Planet-Love.com Searchable Archives
June 26, 2025, 02:20:55 PM *
Welcome, Guest. Please login or register.

Login with username, password and session length
News: This board is a BROWSE and SEARCH only board. Please IGNORE the Registration - no registration necessary. No new posts allowed. It contains the archived posts from the Planet-Love.com website from approximately 2001 through 2005.
 
   Home   Help Search Login Register  
Pages: [1]   Go Down
  Print  
Author Topic: Prenupts?  (Read 11977 times)
JunFan68
Guest
« on: April 21, 2001, 04:00:00 AM »

Hey guys,
I am planning on having a prenupt signed before we are married.  This has nothing to do with Beatriz, I would require it of anylady that I were to marry.  I'm not looking to get into a discussion of "if you really love each other....blah blah blah".  But rather, has anyone had any experience with this with their Latin Brides?  I mentioned it to Beatriz awhile back but I'm sure we will have to address it again shortly.  What were your experiences??  Their reactions?

Thanks in advance,
Mike

www.sparhard.com/colombia.htm

Logged
Michael B
Guest
« Reply #1 on: April 22, 2001, 04:00:00 AM »

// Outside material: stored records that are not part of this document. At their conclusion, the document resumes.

/-- **The symmetry defect is `L¹(μ)`-Lipschitz in the second observable**: for bounded measurable `F, G, G'` with
`|F| ≤ M`, `|(∫ F κ_t G dμ - ∫ G κ_t F dμ) - (∫ F κ_t G' dμ - ∫ G' κ_t F dμ)| ≤ 2 M ∫ |G - G'| dμ` (`μ = μ_{β'}`; the second term
uses the invariance of `μ` under `κ_t`). [folklore] -/
theorem abs_symmDefect_sub_le (β' : ℝ)
    (κ : ℝ≥0 → Kernel (GaugeConfig 3 L (Matrix.specialUnitaryGroup (Fin 2) ℂ))
      (GaugeConfig 3 L (Matrix.specialUnitaryGroup (Fin 2) ℂ))) [∀ t, IsMarkovKernel (κ t)]
    (hreal : ∀ (t : ℝ≥0) (x : GaugeConfig 3 L (Matrix.specialUnitaryGroup (Fin 2) ℂ))
        (Ω : Type) [MeasurableSpace Ω] (P : Measure Ω) [IsProbabilityMeasure P]
        (W : ℝ≥0 → Ω → (Edge 3 L × NoiseIdx 2 → ℝ)) (hW : IsFlatBrownian W P)
        (U : ℝ≥0 → Ω → GaugeConfig 3 L (Matrix.specialUnitaryGroup (Fin 2) ℂ)),
        (∀ ω, U 0 ω = x) →
        (latticeLangevinDynamics (fundamentalLatticeRep 2) β').IsSolution (fundamentalRep (Fin 2))
          hW.natFiltration P W U →
        κ t x = P.map (U t))
    (t : ℝ≥0) {F G G' : GaugeConfig 3 L (Matrix.specialUnitaryGroup (Fin 2) ℂ) → ℝ}
    (hFm : Measurable F) {M : ℝ} (hM : ∀ x, |F x| ≤ M) (hGm : Measurable G) (hGb : ∃ C : ℝ, ∀ x, |G x| ≤ C)
    (hG'm : Measurable G') (hG'b : ∃ C : ℝ, ∀ x, |G' x| ≤ C) :
    |((∫ x, F x * (∫ y, G y ∂(κ t x)) ∂(wilsonMeasure (d := 3) (L := L) (fundamentalRep (Fin 2)) β')) -
        ∫ x, G x * (∫ y, F y ∂(κ t x)) ∂(wilsonMeasure (d := 3) (L := L) (fundamentalRep (Fin 2)) β')) -
      ((∫ x, F x * (∫ y, G' y ∂(κ t x)) ∂(wilsonMeasure (d := 3) (L := L) (fundamentalRep (Fin 2)) β')) -
        ∫ x, G' x * (∫ y, F y ∂(κ t x)) ∂(wilsonMeasure (d := 3) (L := L) (fundamentalRep (Fin 2)) β'))| ≤
      2 * M * ∫ x, |G x - G' x| ∂(wilsonMeasure (d := 3) (L := L) (fundamentalRep (Fin 2)) β') := by
  classical
  haveI := secondCountableTopology_su2
  haveI := borelSpace_config L
  set μ : Measure (GaugeConfig 3 L (Matrix.specialUnitaryGroup (Fin 2) ℂ)) :=
    wilsonMeasure (d := 3) (L := L) (fundamentalRep (Fin 2)) β' with hμ
  haveI : IsProbabilityMeasure μ :=
    isProbabilityMeasure_wilsonMeasure (d := 3) (L := L) (fundamentalRep (Fin 2)) (continuous_fundamentalRep (Fin 2)) β'
  obtain ⟨CG, hCG⟩ := hGb
  obtain ⟨CG', hCG'⟩ := hG'b
  have hM0 : 0 ≤ M := (abs_nonneg _).trans (hM (Classical.arbitrary _))
  -- bounded measurable functions are integrable against every probability measure
  have hint : ∀ {u : GaugeConfig 3 L (Matrix.specialUnitaryGroup (Fin 2) ℂ) → ℝ} {C : ℝ}, Measurable u → (∀ x, |u x| ≤ C) →
      ∀ (ν : Measure (GaugeConfig 3 L (Matrix.specialUnitaryGroup (Fin 2) ℂ))) [IsProbabilityMeasure ν], Integrable u ν :=
    fun hu hC ν _ => (integrable_const _).mono' hu.aestronglyMeasurable
      (ae_of_all _ fun y => by rw [Real.norm_eq_abs]; exact hC y)
  -- kernel averages: measurability and bounds
  have hker_m : ∀ {u : GaugeConfig 3 L (Matrix.specialUnitaryGroup (Fin 2) ℂ) → ℝ}, Measurable u →
      Measurable fun x => ∫ y, u y ∂(κ t x) := fun hu => (hu.stronglyMeasurable.integral_kernel (κ := κ t)).measurable
  have hker_bd : ∀ {u : GaugeConfig 3 L (Matrix.specialUnitaryGroup (Fin 2) ℂ) → ℝ} {C : ℝ}, (∀ y, |u y| ≤ C) →
      ∀ x, |∫ y, u y ∂(κ t x)| ≤ C := fun hC x => abs_integral_le_of_abs_le_of_isProbabilityMeasure hC
  -- the differences
  have hDm : Measurable fun x => G x - G' x := hGm.sub hG'm
  have hDb : ∀ x, |G x - G' x| ≤ CG + CG' := fun x => (abs_sub _ _).trans (add_le_add (hCG x) (hCG' x))
  have hDi : Integrable (fun x => G x - G' x) μ := hint hDm hDb μ
  have hDabs_i : Integrable (fun x => |G x - G' x|) μ := hDi.abs
  -- first difference: `∫ F κ(G - G') dμ`
  have hκD : ∀ x, (∫ y, G y ∂(κ t x)) - ∫ y, G' y ∂(κ t x) = ∫ y, (G y - G' y) ∂(κ t x) := fun x =>
    (integral_sub (hint hGm hCG _) (hint hG'm hCG' _)).symm
  have i1 : Integrable (fun x => F x * ∫ y, G y ∂(κ t x)) μ :=
    hint (u := fun x => F x * ∫ y, G y ∂(κ t x)) (hFm.mul (hker_m hGm)) (C := M * CG) (fun x => by
      rw [abs_mul]; exact mul_le_mul (hM x) (hker_bd hCG x) (abs_nonneg _) hM0) μ
  have i1' : Integrable (fun x => F x * ∫ y, G' y ∂(κ t x)) μ :=
    hint (u := fun x => F x * ∫ y, G' y ∂(κ t x)) (hFm.mul (hker_m hG'm)) (C := M * CG') (fun x => by
      rw [abs_mul]; exact mul_le_mul (hM x) (hker_bd hCG' x) (abs_nonneg _) hM0) μ
  have i2 : Integrable (fun x => G x * ∫ y, F y ∂(κ t x)) μ :=
    hint (u := fun x => G x * ∫ y, F y ∂(κ t x)) (hGm.mul (hker_m hFm)) (C := CG * M) (fun x => by
      rw [abs_mul]
      exact mul_le_mul (hCG x) (hker_bd hM x) (abs_nonneg _) ((abs_nonneg _).trans (hCG x))) μ
  have i2' : Integrable (fun x => G' x * ∫ y, F y ∂(κ t x)) μ :=
    hint (u := fun x => G' x * ∫ y, F y ∂(κ t x)) (hG'm.mul (hker_m hFm)) (C := CG' * M) (fun x => by
      rw [abs_mul]
      exact mul_le_mul (hCG' x) (hker_bd hM x) (abs_nonneg _) ((abs_nonneg _).trans (hCG' x))) μ
  have e1 : (∫ x, F x * (∫ y, G y ∂(κ t x)) ∂μ) - ∫ x, F x * (∫ y, G' y ∂(κ t x)) ∂μ =
      ∫ x, F x * ∫ y, (G y - G' y) ∂(κ t x) ∂μ := by
    rw [← integral_sub i1 i1']
    exact integral_congr_ae (Eventually.of_forall fun x => by dsimp only; rw [← hκD x, mul_sub])
  have e2 : (∫ x, G x * (∫ y, F y ∂(κ t x)) ∂μ) - ∫ x, G' x * (∫ y, F y ∂(κ t x)) ∂μ =
      ∫ x, (G x - G' x) * ∫ y, F y ∂(κ t x) ∂μ := by
    rw [← integral_sub i2 i2']
    exact integral_congr_ae (Eventually.of_forall fun x => by dsimp only; rw [sub_mul])
  -- bounds
  have hκabs_m : Measurable fun x => ∫ y, |G y - G' y| ∂(κ t x) := hker_m hDm.abs
  have hκabs_i : Integrable (fun x => ∫ y, |G y - G' y| ∂(κ t x)) μ :=
    hint (u := fun x => ∫ y, |G y - G' y| ∂(κ t x)) hκabs_m (C := CG + CG') (fun x => by
      show |∫ y, |G y - G' y| ∂(κ t x)| ≤ CG + CG'
      rw [abs_of_nonneg (integral_nonneg fun y => abs_nonneg _)]
      have h := hker_bd (u := fun y => |G y - G' y|) (fun y => by rw [abs_abs]; exact hDb y) x
      rwa [abs_of_nonneg (integral_nonneg fun y => abs_nonneg _)] at h) μ
  have b1 : |∫ x, F x * ∫ y, (G y - G' y) ∂(κ t x) ∂μ| ≤ M * ∫ x, |G x - G' x| ∂μ := by
    calc |∫ x, F x * ∫ y, (G y - G' y) ∂(κ t x) ∂μ| ≤ ∫ x, |F x * ∫ y, (G y - G' y) ∂(κ t x)| ∂μ :=
          abs_integral_le_integral_abs
      _ ≤ ∫ x, M * ∫ y, |G y - G' y| ∂(κ t x) ∂μ := by
          refine integral_mono_of_nonneg (ae_of_all _ fun x => abs_nonneg _) (hκabs_i.const_mul M)
            (ae_of_all _ fun x => ?_)
          dsimp only
          rw [abs_mul]
          exact mul_le_mul (hM x) (abs_integral_le_integral_abs) (abs_nonneg _) hM0
      _ = M * ∫ x, |G x - G' x| ∂μ := by
          rw [integral_const_mul]
          congr 1
          exact integral_transitionKernel_integral_eq_wilson (L := L) β' κ hreal t hDm.abs
            ⟨CG + CG', fun y => by rw [abs_abs]; exact hDb y⟩
  have b2 : |∫ x, (G x - G' x) * ∫ y, F y ∂(κ t x) ∂μ| ≤ M * ∫ x, |G x - G' x| ∂μ := by
    calc |∫ x, (G x - G' x) * ∫ y, F y ∂(κ t x) ∂μ| ≤ ∫ x, |(G x - G' x) * ∫ y, F y ∂(κ t x)| ∂μ :=
          abs_integral_le_integral_abs
      _ ≤ ∫ x, M * |G x - G' x| ∂μ := by
          refine integral_mono_of_nonneg (ae_of_all _ fun x => abs_nonneg _) (hDabs_i.const_mul M)
            (ae_of_all _ fun x => ?_)
          dsimp only
          rw [abs_mul, mul_comm]
          exact mul_le_mul (hker_bd hM x) le_rfl (abs_nonneg _) hM0
      _ = M * ∫ x, |G x - G' x| ∂μ := integral_const_mul _ _
  have hsplit : ((∫ x, F x * (∫ y, G y ∂(κ t x)) ∂μ) - ∫ x, G x * (∫ y, F y ∂(κ t x)) ∂μ) -
      ((∫ x, F x * (∫ y, G' y ∂(κ t x)) ∂μ) - ∫ x, G' x * (∫ y, F y ∂(κ t x)) ∂μ) =
      (∫ x, F x * ∫ y, (G y - G' y) ∂(κ t x) ∂μ) - ∫ x, (G x - G' x) * ∫ y, F y ∂(κ t x) ∂μ := by
    rw [← e1, ← e2]; ring
  rw [hsplit]
  calc _ ≤ |∫ x, F x * ∫ y, (G y - G' y) ∂(κ t x) ∂μ| + |∫ x, (G x - G' x) * ∫ y, F y ∂(κ t x) ∂μ| := abs_sub _ _
    _ ≤ M * (∫ x, |G x - G' x| ∂μ) + M * ∫ x, |G x - G' x| ∂μ := add_le_add b1 b2
    _ = 2 * M * ∫ x, |G x - G' x| ∂μ := by ring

... in response to Prenupts?, posted by JunFan68 on Apr 21, 2001

I'm disappointed in you Michael. What you say you want in your prenupt (my real estate and business accounts before the marriage) is no more than the Texas law allows, even if you marry a local Dallas b**** who then hires the nastiest divorce lawyer in town.....what it says to Beatrice is "give up your home, your friends, your family, your job, in other words everything you have and even everything you KNOW, to take a chance on me to come to a strange country . . .and if (when) I get tired of you,  the most you get is your plane ticket back home (where you won't have your job anymore and will be shamed in front of your friends and family and will now be 'shop worn goods' to all the local men and a 'failed on her first attempt green card shark' to us AM looking in LA).

Michael, we've talked on the phone and I KNOW that's NOT what you MEAN to say to her, but I'm afraid that's what she (and most women in her position) might HEAR.

I know you said 'don't give me the "if you really loved her...." lecture', but don't insult (and hurt and frighten) this wonderful lady by bringing that up.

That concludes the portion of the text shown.